Where a line in the records below contains the string "hHyp", tally it; give only the final number.

------ Information ------

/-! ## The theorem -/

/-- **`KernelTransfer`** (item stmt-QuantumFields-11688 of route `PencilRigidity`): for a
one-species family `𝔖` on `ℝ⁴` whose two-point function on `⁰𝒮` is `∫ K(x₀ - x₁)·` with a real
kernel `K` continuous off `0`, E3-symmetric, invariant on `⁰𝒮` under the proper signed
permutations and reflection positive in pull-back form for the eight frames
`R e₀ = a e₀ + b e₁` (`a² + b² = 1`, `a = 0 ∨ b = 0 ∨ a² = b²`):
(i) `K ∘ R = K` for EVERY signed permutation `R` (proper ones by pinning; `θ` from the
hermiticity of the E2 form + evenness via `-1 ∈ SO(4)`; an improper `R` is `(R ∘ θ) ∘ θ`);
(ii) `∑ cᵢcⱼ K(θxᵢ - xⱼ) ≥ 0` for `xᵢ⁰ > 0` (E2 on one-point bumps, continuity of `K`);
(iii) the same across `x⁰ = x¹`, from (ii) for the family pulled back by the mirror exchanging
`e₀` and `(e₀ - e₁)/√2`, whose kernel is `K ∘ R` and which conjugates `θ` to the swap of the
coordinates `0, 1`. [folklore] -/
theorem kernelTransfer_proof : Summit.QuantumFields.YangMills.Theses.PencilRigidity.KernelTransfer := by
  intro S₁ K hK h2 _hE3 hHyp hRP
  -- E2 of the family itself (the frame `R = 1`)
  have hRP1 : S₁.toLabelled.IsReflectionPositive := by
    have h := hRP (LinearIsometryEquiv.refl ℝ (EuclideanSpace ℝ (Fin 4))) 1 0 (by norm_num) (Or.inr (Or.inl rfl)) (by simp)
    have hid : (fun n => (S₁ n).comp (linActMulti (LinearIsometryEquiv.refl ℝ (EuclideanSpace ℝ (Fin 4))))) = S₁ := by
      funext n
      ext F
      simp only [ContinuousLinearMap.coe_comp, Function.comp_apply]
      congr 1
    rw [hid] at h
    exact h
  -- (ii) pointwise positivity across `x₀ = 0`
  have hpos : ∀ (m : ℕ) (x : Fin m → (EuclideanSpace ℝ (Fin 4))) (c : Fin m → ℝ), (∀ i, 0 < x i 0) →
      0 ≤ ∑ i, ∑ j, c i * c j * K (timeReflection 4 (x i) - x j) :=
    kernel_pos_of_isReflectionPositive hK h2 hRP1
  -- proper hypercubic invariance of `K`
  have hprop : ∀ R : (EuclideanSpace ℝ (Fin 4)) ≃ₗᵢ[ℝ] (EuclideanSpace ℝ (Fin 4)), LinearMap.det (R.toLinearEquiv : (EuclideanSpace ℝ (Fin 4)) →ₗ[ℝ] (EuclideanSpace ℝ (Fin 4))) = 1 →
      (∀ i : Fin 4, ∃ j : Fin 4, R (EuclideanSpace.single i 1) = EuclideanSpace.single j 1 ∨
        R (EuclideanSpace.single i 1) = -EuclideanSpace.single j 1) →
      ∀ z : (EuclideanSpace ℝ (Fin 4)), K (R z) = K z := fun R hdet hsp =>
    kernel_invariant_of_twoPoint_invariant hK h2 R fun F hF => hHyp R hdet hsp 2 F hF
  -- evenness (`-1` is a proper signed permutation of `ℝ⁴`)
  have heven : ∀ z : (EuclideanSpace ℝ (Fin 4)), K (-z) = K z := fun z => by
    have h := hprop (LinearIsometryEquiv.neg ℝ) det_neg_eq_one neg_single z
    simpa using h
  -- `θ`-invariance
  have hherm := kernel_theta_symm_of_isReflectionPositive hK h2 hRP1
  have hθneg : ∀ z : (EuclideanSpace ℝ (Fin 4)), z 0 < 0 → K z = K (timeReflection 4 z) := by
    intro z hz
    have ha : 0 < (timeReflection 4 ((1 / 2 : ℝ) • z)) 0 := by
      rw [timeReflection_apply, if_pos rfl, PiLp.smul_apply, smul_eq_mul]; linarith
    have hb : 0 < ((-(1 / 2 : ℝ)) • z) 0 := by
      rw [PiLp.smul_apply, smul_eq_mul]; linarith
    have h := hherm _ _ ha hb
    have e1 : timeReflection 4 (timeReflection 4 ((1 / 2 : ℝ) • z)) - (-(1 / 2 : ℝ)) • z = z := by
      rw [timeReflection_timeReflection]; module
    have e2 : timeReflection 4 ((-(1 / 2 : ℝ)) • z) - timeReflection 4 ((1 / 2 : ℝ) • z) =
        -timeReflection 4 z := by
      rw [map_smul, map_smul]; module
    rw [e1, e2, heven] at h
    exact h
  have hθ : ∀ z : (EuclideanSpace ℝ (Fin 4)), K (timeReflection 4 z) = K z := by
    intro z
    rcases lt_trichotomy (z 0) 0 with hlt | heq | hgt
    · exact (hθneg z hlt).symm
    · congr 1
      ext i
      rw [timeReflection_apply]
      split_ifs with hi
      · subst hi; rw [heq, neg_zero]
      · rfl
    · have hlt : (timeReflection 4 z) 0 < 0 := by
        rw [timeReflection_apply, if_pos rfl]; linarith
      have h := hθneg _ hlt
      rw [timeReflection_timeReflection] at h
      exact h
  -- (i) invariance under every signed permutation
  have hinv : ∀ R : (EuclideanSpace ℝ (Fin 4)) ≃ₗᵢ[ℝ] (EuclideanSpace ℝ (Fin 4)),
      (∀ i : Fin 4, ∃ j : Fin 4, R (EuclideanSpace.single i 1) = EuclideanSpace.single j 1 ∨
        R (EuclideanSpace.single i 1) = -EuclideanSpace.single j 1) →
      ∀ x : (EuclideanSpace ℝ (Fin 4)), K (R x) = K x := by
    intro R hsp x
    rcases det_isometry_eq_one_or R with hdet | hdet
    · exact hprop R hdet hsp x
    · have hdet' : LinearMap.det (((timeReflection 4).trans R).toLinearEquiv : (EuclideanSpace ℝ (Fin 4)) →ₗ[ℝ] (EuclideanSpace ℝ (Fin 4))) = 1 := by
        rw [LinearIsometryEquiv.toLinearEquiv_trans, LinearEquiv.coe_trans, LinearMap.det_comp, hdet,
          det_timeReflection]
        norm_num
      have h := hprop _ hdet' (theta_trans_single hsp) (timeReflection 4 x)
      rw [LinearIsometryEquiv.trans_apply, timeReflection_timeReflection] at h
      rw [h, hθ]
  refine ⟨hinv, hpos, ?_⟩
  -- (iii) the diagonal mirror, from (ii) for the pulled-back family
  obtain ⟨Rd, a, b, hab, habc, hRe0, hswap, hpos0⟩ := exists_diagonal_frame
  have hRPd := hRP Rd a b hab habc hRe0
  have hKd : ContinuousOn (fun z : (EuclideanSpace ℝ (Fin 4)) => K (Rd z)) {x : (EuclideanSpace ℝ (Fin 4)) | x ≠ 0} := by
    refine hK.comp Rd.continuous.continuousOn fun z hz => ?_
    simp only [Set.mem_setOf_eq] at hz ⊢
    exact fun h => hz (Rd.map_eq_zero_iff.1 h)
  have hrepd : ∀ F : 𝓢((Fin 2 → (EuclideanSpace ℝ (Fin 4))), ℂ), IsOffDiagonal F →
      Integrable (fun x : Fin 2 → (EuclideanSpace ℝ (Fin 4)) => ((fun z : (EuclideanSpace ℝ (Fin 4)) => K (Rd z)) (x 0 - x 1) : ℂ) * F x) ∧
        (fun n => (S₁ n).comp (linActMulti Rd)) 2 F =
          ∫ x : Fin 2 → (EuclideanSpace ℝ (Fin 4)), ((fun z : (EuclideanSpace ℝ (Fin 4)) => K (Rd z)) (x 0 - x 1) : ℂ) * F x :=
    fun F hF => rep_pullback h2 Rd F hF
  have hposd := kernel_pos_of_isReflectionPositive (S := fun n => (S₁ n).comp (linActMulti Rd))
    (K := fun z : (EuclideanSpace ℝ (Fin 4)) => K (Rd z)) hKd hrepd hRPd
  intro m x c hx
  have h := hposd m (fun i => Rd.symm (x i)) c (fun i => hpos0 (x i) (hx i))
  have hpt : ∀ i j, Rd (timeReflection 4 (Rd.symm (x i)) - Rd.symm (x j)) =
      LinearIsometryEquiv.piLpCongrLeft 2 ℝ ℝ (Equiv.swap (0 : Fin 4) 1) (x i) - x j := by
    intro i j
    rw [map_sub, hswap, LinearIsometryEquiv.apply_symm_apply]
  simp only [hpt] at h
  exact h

------
------ Information ------

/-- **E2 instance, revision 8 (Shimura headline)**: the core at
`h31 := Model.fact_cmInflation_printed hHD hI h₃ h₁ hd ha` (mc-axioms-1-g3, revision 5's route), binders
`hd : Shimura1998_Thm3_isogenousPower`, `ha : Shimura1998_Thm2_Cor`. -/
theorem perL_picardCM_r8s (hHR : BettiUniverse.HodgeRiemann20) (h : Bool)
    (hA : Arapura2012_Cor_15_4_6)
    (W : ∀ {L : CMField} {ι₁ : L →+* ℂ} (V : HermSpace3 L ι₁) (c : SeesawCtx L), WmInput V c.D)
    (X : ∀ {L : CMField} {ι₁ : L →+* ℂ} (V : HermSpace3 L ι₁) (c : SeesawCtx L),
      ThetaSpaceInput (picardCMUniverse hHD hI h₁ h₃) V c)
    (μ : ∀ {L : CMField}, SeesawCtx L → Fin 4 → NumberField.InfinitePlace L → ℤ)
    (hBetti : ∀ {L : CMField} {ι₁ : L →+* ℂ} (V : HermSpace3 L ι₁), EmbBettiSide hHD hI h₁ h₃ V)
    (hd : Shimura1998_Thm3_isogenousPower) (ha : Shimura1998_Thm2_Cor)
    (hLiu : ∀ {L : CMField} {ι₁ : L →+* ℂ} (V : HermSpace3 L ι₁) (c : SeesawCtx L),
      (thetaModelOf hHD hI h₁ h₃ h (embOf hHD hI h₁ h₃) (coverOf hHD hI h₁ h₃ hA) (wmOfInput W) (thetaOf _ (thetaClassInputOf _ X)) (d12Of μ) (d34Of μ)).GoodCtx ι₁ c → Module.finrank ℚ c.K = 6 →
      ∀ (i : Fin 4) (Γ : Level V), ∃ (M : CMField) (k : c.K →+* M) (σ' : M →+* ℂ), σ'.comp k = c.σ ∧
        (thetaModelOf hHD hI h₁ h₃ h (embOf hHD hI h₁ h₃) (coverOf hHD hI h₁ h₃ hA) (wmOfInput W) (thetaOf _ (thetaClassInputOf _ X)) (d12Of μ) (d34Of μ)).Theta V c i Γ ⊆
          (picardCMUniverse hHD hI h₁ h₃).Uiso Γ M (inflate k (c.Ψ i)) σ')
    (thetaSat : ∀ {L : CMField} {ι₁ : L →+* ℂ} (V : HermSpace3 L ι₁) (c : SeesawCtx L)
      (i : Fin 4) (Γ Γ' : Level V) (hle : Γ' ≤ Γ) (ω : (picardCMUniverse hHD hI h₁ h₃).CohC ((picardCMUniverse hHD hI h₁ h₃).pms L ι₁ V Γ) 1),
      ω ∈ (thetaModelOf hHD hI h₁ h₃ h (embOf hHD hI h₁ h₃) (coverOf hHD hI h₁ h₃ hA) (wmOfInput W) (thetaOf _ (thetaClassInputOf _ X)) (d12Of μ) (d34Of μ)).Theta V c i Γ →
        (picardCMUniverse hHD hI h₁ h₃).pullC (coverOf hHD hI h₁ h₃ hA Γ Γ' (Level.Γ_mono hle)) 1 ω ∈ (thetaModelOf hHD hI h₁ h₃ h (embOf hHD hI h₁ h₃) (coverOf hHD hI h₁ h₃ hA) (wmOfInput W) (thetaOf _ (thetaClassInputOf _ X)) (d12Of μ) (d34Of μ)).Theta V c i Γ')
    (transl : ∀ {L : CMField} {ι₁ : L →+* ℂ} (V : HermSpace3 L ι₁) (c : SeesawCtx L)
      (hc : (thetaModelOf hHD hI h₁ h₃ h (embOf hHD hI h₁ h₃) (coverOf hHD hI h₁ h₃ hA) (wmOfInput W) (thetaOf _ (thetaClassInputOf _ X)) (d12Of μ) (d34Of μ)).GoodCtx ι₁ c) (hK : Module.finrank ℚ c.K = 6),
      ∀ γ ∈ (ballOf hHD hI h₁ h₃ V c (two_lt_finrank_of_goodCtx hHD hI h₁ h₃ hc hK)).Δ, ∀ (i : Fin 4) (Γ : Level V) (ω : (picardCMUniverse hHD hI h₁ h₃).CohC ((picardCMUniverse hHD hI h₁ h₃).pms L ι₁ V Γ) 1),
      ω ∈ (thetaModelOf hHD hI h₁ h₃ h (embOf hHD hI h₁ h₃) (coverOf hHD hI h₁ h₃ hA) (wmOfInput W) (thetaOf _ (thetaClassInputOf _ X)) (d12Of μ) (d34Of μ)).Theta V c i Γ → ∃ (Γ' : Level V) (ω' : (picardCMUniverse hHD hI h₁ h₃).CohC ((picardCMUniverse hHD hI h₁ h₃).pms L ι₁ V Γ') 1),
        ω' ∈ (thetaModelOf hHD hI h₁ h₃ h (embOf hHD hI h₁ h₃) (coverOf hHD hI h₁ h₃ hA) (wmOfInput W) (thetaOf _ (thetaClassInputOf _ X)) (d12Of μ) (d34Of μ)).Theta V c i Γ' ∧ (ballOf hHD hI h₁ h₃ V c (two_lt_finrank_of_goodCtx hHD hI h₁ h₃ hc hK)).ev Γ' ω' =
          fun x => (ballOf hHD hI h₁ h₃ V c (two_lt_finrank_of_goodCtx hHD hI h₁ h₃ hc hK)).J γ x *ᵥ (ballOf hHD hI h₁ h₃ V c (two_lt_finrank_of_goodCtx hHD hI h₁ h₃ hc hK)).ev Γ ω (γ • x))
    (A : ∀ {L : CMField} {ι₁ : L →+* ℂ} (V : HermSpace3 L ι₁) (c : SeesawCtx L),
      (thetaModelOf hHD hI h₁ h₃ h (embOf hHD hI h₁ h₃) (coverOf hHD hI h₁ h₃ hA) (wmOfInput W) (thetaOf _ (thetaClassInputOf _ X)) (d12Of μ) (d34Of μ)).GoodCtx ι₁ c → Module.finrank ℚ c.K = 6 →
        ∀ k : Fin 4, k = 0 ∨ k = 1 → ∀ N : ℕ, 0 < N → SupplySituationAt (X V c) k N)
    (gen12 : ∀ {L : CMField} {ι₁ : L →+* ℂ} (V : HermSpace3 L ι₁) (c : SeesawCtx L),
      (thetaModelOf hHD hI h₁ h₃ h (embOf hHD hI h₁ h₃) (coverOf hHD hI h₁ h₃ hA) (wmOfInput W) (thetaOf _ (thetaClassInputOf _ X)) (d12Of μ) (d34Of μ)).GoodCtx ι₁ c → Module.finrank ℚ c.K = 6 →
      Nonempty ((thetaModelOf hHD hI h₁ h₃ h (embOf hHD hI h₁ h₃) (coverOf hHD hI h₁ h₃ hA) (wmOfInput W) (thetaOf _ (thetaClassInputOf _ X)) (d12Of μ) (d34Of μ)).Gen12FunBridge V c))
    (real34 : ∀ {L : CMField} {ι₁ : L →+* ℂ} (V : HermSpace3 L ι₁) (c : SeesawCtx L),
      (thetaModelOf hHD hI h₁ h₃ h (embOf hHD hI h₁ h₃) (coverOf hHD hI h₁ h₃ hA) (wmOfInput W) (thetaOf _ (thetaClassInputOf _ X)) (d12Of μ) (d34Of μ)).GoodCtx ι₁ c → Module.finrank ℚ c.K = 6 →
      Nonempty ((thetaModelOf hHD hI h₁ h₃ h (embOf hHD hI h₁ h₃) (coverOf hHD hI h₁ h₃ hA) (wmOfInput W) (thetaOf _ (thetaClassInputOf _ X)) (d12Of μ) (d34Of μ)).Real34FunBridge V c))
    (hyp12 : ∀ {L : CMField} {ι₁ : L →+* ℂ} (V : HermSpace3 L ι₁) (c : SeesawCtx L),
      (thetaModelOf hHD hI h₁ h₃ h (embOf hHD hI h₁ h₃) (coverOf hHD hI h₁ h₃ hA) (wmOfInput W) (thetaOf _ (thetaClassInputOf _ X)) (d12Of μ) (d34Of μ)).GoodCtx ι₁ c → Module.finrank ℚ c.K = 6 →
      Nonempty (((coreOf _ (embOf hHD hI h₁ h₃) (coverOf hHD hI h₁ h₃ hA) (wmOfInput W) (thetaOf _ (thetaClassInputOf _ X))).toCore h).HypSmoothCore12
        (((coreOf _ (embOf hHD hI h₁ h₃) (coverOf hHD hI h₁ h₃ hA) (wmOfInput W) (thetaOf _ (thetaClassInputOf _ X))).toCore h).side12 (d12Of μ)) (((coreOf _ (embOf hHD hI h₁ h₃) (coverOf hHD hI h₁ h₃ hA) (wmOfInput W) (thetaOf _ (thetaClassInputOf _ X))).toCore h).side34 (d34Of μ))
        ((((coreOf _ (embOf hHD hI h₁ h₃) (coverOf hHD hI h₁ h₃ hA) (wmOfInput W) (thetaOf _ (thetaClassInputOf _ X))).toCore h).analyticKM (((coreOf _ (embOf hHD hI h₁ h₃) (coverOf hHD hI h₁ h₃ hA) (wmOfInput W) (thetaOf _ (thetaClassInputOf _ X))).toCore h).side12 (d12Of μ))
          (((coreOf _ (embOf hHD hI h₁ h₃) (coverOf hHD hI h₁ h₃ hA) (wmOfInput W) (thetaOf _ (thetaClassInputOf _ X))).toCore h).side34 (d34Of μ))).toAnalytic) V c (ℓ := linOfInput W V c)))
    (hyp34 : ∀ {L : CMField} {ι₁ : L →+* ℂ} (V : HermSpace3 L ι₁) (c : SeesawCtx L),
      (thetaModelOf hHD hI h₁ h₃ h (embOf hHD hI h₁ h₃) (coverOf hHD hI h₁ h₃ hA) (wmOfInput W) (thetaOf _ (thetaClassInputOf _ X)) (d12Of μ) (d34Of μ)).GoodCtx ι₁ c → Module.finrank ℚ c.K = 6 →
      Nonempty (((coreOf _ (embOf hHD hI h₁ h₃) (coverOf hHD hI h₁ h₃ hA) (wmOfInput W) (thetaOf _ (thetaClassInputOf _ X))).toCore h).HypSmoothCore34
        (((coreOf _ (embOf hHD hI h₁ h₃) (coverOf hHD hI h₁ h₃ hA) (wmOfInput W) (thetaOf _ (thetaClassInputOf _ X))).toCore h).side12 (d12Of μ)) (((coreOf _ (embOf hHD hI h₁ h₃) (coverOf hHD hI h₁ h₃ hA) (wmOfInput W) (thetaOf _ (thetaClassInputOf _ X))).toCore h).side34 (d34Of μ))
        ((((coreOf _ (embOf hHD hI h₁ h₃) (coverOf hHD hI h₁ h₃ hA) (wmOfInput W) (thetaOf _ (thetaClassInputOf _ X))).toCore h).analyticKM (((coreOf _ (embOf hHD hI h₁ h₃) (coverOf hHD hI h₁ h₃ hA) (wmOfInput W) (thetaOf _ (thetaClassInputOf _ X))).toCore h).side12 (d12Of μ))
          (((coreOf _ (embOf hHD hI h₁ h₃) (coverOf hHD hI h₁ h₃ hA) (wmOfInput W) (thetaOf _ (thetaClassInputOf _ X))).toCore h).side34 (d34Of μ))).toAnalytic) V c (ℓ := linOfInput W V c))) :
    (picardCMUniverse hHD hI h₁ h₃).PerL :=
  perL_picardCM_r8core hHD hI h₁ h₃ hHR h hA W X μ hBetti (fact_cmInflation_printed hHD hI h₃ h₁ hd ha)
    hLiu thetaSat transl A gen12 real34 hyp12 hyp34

------

## [Exercise result]
2